Hacker News new | ask | show | jobs
by bulldoa 2402 days ago
I am confused, if a new model beats randomly selected randomised model 100% of time for each experiment why does it matter if randomised model beats other randomised models? Are they only comparing against the subset of worst randomised models?
2 comments

I think he's saying something like the following:

1/ the team implemeted a naive baseline

2/ they implemeted a more sophisticated model that depended on some parameter p

3/ for 100 different values of p, they examined its performance, and picked the model with the best performance

Now they're not quite subject to the multiple comparisons problem there, since the models with different values of p aren't independent from one another. But they're not not suffering from it either. It mostly depends on the model. But it's a very easy mistake to make. I'd say many many academic papers make the same mistake.
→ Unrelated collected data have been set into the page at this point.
import Mathlib
import HarnessLib
import Literature.MathematicalPhysics.QuantumFieldTheory.WilsonPlaquetteWeakCouplingFloor
import Summits.Ventures.LatticeQCDFlow.Scaling.AutoregressiveGaugeAcceptanceCeilingHalf
import Summits.Ventures.LatticeQCDFlow.Scaling.AutoregressiveGaugePlaquetteBallMass

/-!
# LatticeQCDFlow / Scaling — the one-half acceptance ceiling against a plaquette floor:
# `ā ≤ ½ + N(1 − w)/ε² + φ_ρ(ε)/2` for every `w ≤ ⟨(1/N) Re tr U_p⟩_β` and every `ε > 0`, and against the
# tree's volume-uniform weak-coupling floor

HONEST FRAMING: exact (Metropolis-corrected) sampling algorithms for lattice gauge theory;
figures of merit are autocorrelation/cost numbers at stated couplings and volumes; no
continuum-physics claim.

Venture `LatticeQCDFlow` (cell pub-lqcd), topic `Scaling`, FANOUT row 30 (lean-1, GEN-21) — OUR WORK, the
quantitative sequel of `Scaling/AutoregressiveGaugeAcceptanceCeilingHalf` (`ā ≤ 1 − ½(π_β(B_ε) − φ_ρ(ε))`,
`B_ε = {‖ρ(g) − 1‖ ≤ ε}`, `φ_ρ(ε) = Haar(B_ε)`): Chebyshev on `‖ρ(U_p) − 1‖² = 2(N − Re tr ρ(U_p))`
(unitary `ρ`, tree `sub_re_trace_eq_half_norm_sub_one_sq`) converts any plaquette floor into a floor on the
Wilson mass of the ball.

## What is proved (all [ours]; unitary continuous `ρ : G → U(N)`, `N ≥ 1`, `L ≥ 2`)

* (Chebyshev input `wilson_ball_mass_ge_of_floor` — `(1/Z)∫ 𝟙_{B_ε}(U_p) e^{−βS_W} dπ ≥ 1 − 2N(1 − w)/ε²` —
  lives in `Scaling/AutoregressiveGaugePlaquetteBallMass`.)
* **`wilson_meanAccept_le_half_add_of_floor`** — under the hypotheses of
  `wilson_meanAccept_le_of_vertexBlind_ball` (a link `e` of the plaquette generated after the other three
  from a conditional blind to the other links at one endpoint of `e`): `ā ≤ ½ + N(1 − w)/ε² + φ_ρ(ε)/2`.
* **`wilson_meanAccept_le_half_add_linkBall`** (`d ≥ 2`, `β > 0`, radii `r, ε > 0`) — with the tree's
  floor `⟨(1/N) Re tr U_p⟩_β ≥ 1 − 8r²/N + 2 log φ_ρ(r)/((d−1)Nβ)`
  (`Literature/…/WilsonPlaquetteWeakCouplingFloor`): `ā ≤ ½ + (8r² − 2 log φ_ρ(r)/((d−1)β))/ε² + φ_ρ(ε)/2`,
  uniformly in the volume.

READING (value-free): `β → ∞` with `r = β^{−1/2}` at fixed `ε`, then `ε → 0`: the ceiling tends to
`½ + ½·Haar{ρ(g) = 1}`.  NOT CLAIMED: explicit small-ball masses (group-specific inputs); conditioners
reading both endpoints.  No `def`, no `sorry`, nothing cited as a fact beyond the tree.
-/

noncomputable section

namespace Summit.Ventures.LatticeQCDFlow.Theory2.Autoregressive

open MeasureTheory Function Set
open Literature.MathematicalPhysics.QuantumFieldTheory Literature.MathematicalPhysics.QuantumLattice
open Summit.Ventures.LatticeQCDFlow.Exactness
open scoped Matrix Matrix.Norms.Frobenius

variable {d L N : ℕ} {G : Type*} [Group G] [TopologicalSpace G] [IsTopologicalGroup G]
  [CompactSpace G] [SecondCountableTopology G] [MeasurableSpace G] [BorelSpace G] [NeZero L]
  (ρ : G →* Matrix (Fin N) (Fin N) ℂ)

/-- **THE CEILING AGAINST A PLAQUETTE FLOOR: `ā ≤ ½ + N(1 − w)/ε² + φ_ρ(ε)/2`** (unitary `ρ`, `N ≥ 1`,
`L ≥ 2`, any `β`, every `ε > 0`, every `w ≤ ⟨(1/N) Re tr ρ(U_p)⟩_β`; hypotheses on `p, e, s, Q, q, y` as in
`wilson_meanAccept_le_of_vertexBlind_ball`). [ours] -/
theorem wilson_meanAccept_le_half_add_of_floor (hN : 1 ≤ N) (hρ : Continuous ρ)
    (hρU : ∀ g, ρ g ∈ Matrix.unitaryGroup (Fin N) ℂ) (hL : 2 ≤ L) (β : ℝ) {ε : ℝ} (hε : 0 < ε)
    (p : Plaquette d L) {e : Edge d L}
    (he : e ∈ ({(p.1, p.2.1.1), (p.1.shift p.2.1.1, p.2.1.2), (p.1.shift p.2.1.2, p.2.1.1), (p.1, p.2.1.2)} :
      Finset (Edge d L)))
    {s : Finset (Edge d L)}
    (hs : s ⊆ Finset.univ \
      {(p.1, p.2.1.1), (p.1.shift p.2.1.1, p.2.1.2), (p.1.shift p.2.1.2, p.2.1.1), (p.1, p.2.1.2)})
    {Q q : GaugeConfig d L G → ℝ} (hQm : Measurable Q) (hQ0 : ∀ U, 0 ≤ Q U) {CQ : ℝ}
    (hQb : ∀ U, Q U ≤ CQ) (hQ1 : ∫ U, Q U ∂Measure.pi (fun _ : Edge d L => haarProbability G) = 1)
    (hqm : Measurable q) (hq0 : ∀ U, 0 ≤ q U) {Cq : ℝ} (hqb : ∀ U, q U ≤ Cq)
    (hq1 : ∀ U, ∫ v, q (update U e v) ∂(haarProbability G) = 1)
    (hfac : ∀ U, coordAvg (haarProbability G) s Q U =
      q U * coordAvg (haarProbability G) (insert e s) Q U)
    {y : Site d L} (hy : e.1 = y ∨ e.1.shift e.2 = y)
    (hqB : ∀ e' : Edge d L, e'.1 = y ∨ e'.1.shift e'.2 = y → e' ≠ e →
      ∀ (U : GaugeConfig d L G) (v : G), q (update U e' v) = q U)
    {w : ℝ} (hw : w ≤ wilsonExpectation ρ β
      (fun U : GaugeConfig d L G => (N : ℝ)⁻¹ * (ρ (plaquetteHolonomy U p.1 p.2.1.1 p.2.1.2)).trace.re)) :
    ∫ U, ∫ V, min
        (Real.exp (-β * wilsonAction ρ U) /
            (∫ W, Real.exp (-β * wilsonAction ρ W) ∂Measure.pi (fun _ : Edge d L => haarProbability G)) *
          Q V)
        (Real.exp (-β * wilsonAction ρ V) /
            (∫ W, Real.exp (-β * wilsonAction ρ W) ∂Measure.pi (fun _ : Edge d L => haarProbability G)) *
          Q U)
        ∂Measure.pi (fun _ : Edge d L => haarProbability G)
        ∂Measure.pi (fun _ : Edge d L => haarProbability G) ≤
      1 / 2 + N * (1 - w) / ε ^ 2 + (haarProbability G).real {g : G | ‖ρ g - 1‖ ≤ ε} / 2 := by
  have h1 := wilson_meanAccept_le_of_vertexBlind_ball (d := d) (L := L) ρ hρ hL β ε p he hs hQm hQ0 hQb
    hQ1 hqm hq0 hqb hq1 hfac hy hqB
  have h2 := wilson_ball_mass_ge_of_floor (d := d) (L := L) ρ hN hρ hρU β hε p hw
  have e : (1 : ℝ) / 2 + N * (1 - w) / ε ^ 2 + (haarProbability G).real {g : G | ‖ρ g - 1‖ ≤ ε} / 2 =
      1 - 1 / 2 * ((1 - 2 * N * (1 - w) / ε ^ 2) - (haarProbability G).real {g : G | ‖ρ g - 1‖ ≤ ε}) := by
    ring
  rw [e]
  linarith

/-- **THE CEILING AGAINST THE WEAK-COUPLING FLOOR: `ā ≤ ½ + (8r² − 2 log φ_ρ(r)/((d−1)β))/ε² + φ_ρ(ε)/2`**
(unitary `ρ`, `N ≥ 1`, `d ≥ 2`, `L ≥ 2`, `β > 0`, every pair of radii `r, ε > 0`; hypotheses on
`p, s, Q, q, y` as in `wilson_meanAccept_le_of_vertexBlind_ball`) — the tree's volume-uniform floor
`⟨(1/N) Re tr U_p⟩_β ≥ 1 − 8r²/N + 2 log φ_ρ(r)/((d−1)Nβ)` plugged in. [ours] -/
theorem wilson_meanAccept_le_half_add_linkBall (hd : 2 ≤ d) (hN : 1 ≤ N) (hρ : Continuous ρ)
    (hρU : ∀ g, ρ g ∈ Matrix.unitaryGroup (Fin N) ℂ) (hL : 2 ≤ L) {β : ℝ} (hβ : 0 < β)
    {r : ℝ} (hr : 0 < r) {ε : ℝ} (hε : 0 < ε)
    (p : Plaquette d L) {e : Edge d L}
    (he : e ∈ ({(p.1, p.2.1.1), (p.1.shift p.2.1.1, p.2.1.2), (p.1.shift p.2.1.2, p.2.1.1), (p.1, p.2.1.2)} :
      Finset (Edge d L)))
    {s : Finset (Edge d L)}
    (hs : s ⊆ Finset.univ \
      {(p.1, p.2.1.1), (p.1.shift p.2.1.1, p.2.1.2), (p.1.shift p.2.1.2, p.2.1.1), (p.1, p.2.1.2)})
    {Q q : GaugeConfig d L G → ℝ} (hQm : Measurable Q) (hQ0 : ∀ U, 0 ≤ Q U) {CQ : ℝ}
    (hQb : ∀ U, Q U ≤ CQ) (hQ1 : ∫ U, Q U ∂Measure.pi (fun _ : Edge d L => haarProbability G) = 1)
    (hqm : Measurable q) (hq0 : ∀ U, 0 ≤ q U) {Cq : ℝ} (hqb : ∀ U, q U ≤ Cq)
    (hq1 : ∀ U, ∫ v, q (update U e v) ∂(haarProbability G) = 1)
    (hfac : ∀ U, coordAvg (haarProbability G) s Q U =
      q U * coordAvg (haarProbability G) (insert e s) Q U)
    {y : Site d L} (hy : e.1 = y ∨ e.1.shift e.2 = y)
    (hqB : ∀ e' : Edge d L, e'.1 = y ∨ e'.1.shift e'.2 = y → e' ≠ e →
      ∀ (U : GaugeConfig d L G) (v : G), q (update U e' v) = q U) :
    ∫ U, ∫ V, min
        (Real.exp (-β * wilsonAction ρ U) /
            (∫ W, Real.exp (-β * wilsonAction ρ W) ∂Measure.pi (fun _ : Edge d L => haarProbability G)) *
          Q V)
        (Real.exp (-β * wilsonAction ρ V) /
            (∫ W, Real.exp (-β * wilsonAction ρ W) ∂Measure.pi (fun _ : Edge d L => haarProbability G)) *
          Q U)
        ∂Measure.pi (fun _ : Edge d L => haarProbability G)
        ∂Measure.pi (fun _ : Edge d L => haarProbability G) ≤
      1 / 2 + (8 * r ^ 2 - 2 * Real.log ((haarProbability G).real {g : G | ‖ρ g - 1‖ ≤ r}) /
          (((d : ℝ) - 1) * β)) / ε ^ 2 +
        (haarProbability G).real {g : G | ‖ρ g - 1‖ ≤ ε} / 2 := by
  have hfloor := wilsonExpectation_plaquette_ge_linkBall (d := d) (L := L) ρ hd hN hρ hρU hβ hr p.1
    (ne_of_lt p.2.2)
  have h := wilson_meanAccept_le_half_add_of_floor (d := d) (L := L) ρ hN hρ hρU hL β hε p he hs hQm hQ0
    hQb hQ1 hqm hq0 hqb hq1 hfac hy hqB hfloor
  have hNr : (0 : ℝ) < N := by exact_mod_cast hN
  have hd1 : (0 : ℝ) < (d : ℝ) - 1 := by
    have : (2 : ℝ) ≤ d := by exact_mod_cast hd
    linarith
  have e : (N : ℝ) * (1 - (1 - 8 * r ^ 2 / N +
        2 * Real.log ((haarProbability G).real {g : G | ‖ρ g - 1‖ ≤ r}) / (((d : ℝ) - 1) * N * β))) / ε ^ 2 =
      (8 * r ^ 2 - 2 * Real.log ((haarProbability G).real {g : G | ‖ρ g - 1‖ ≤ r}) /
          (((d : ℝ) - 1) * β)) / ε ^ 2 := by
    field_simp
    ring
  rw [e] at h
  exact h

end Summit.Ventures.LatticeQCDFlow.Theory2.Autoregressive

end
Short answer: if you do it right, it doesn't matter.

Long answer: I have saying in statistics: "nature abhors two numbers: 0 and 100". In the real world, there is no 100%, you have a number of models and a (finite) number of trials/comparisons to whatever metric and then you have to then make a decision.

My point was that their "non randomised" models may in fact have the equivalent performance of a random model, and that if this was in fact the case, you would expect them to beat a randomised comparison roughly half the time. If you have repeated trials of multiple models, the odds of one consistently beating others (even if it's properties were essentially equivalent to a random model) in a small finite number of trials is much higher than most people realise. Essentially, they're flipping a large number of coins to determine their performance, and choosing the coins that consistently come up heads.

Another observation I'd make is that in the real world, random or averages are almost the most facetious thing to be comparing performance against. We aren't generally in a state ignorance or randomness, but you see this kind of metric all the time, even from "respected" sources. 2 if/then/else statements will generally outperform randomness universally in a huge number of fields/subject matter areas.

What's not interesting is that one can build a robot that beats/meets the average human at tennis (the average human probably is probably incapable of serving out a single game), but that one can build one that performs better than a relatively cheap implementation of our current state of knowledge of the game.

Moving from 2 if/then/else statements to an n parameter complicated model that requires training data and that no one understands and requires huge amounts of power and time to train is not only not progression, it's actually a regression on the current state of affairs. In almost all fields, random or average is the last thing you want to compare against.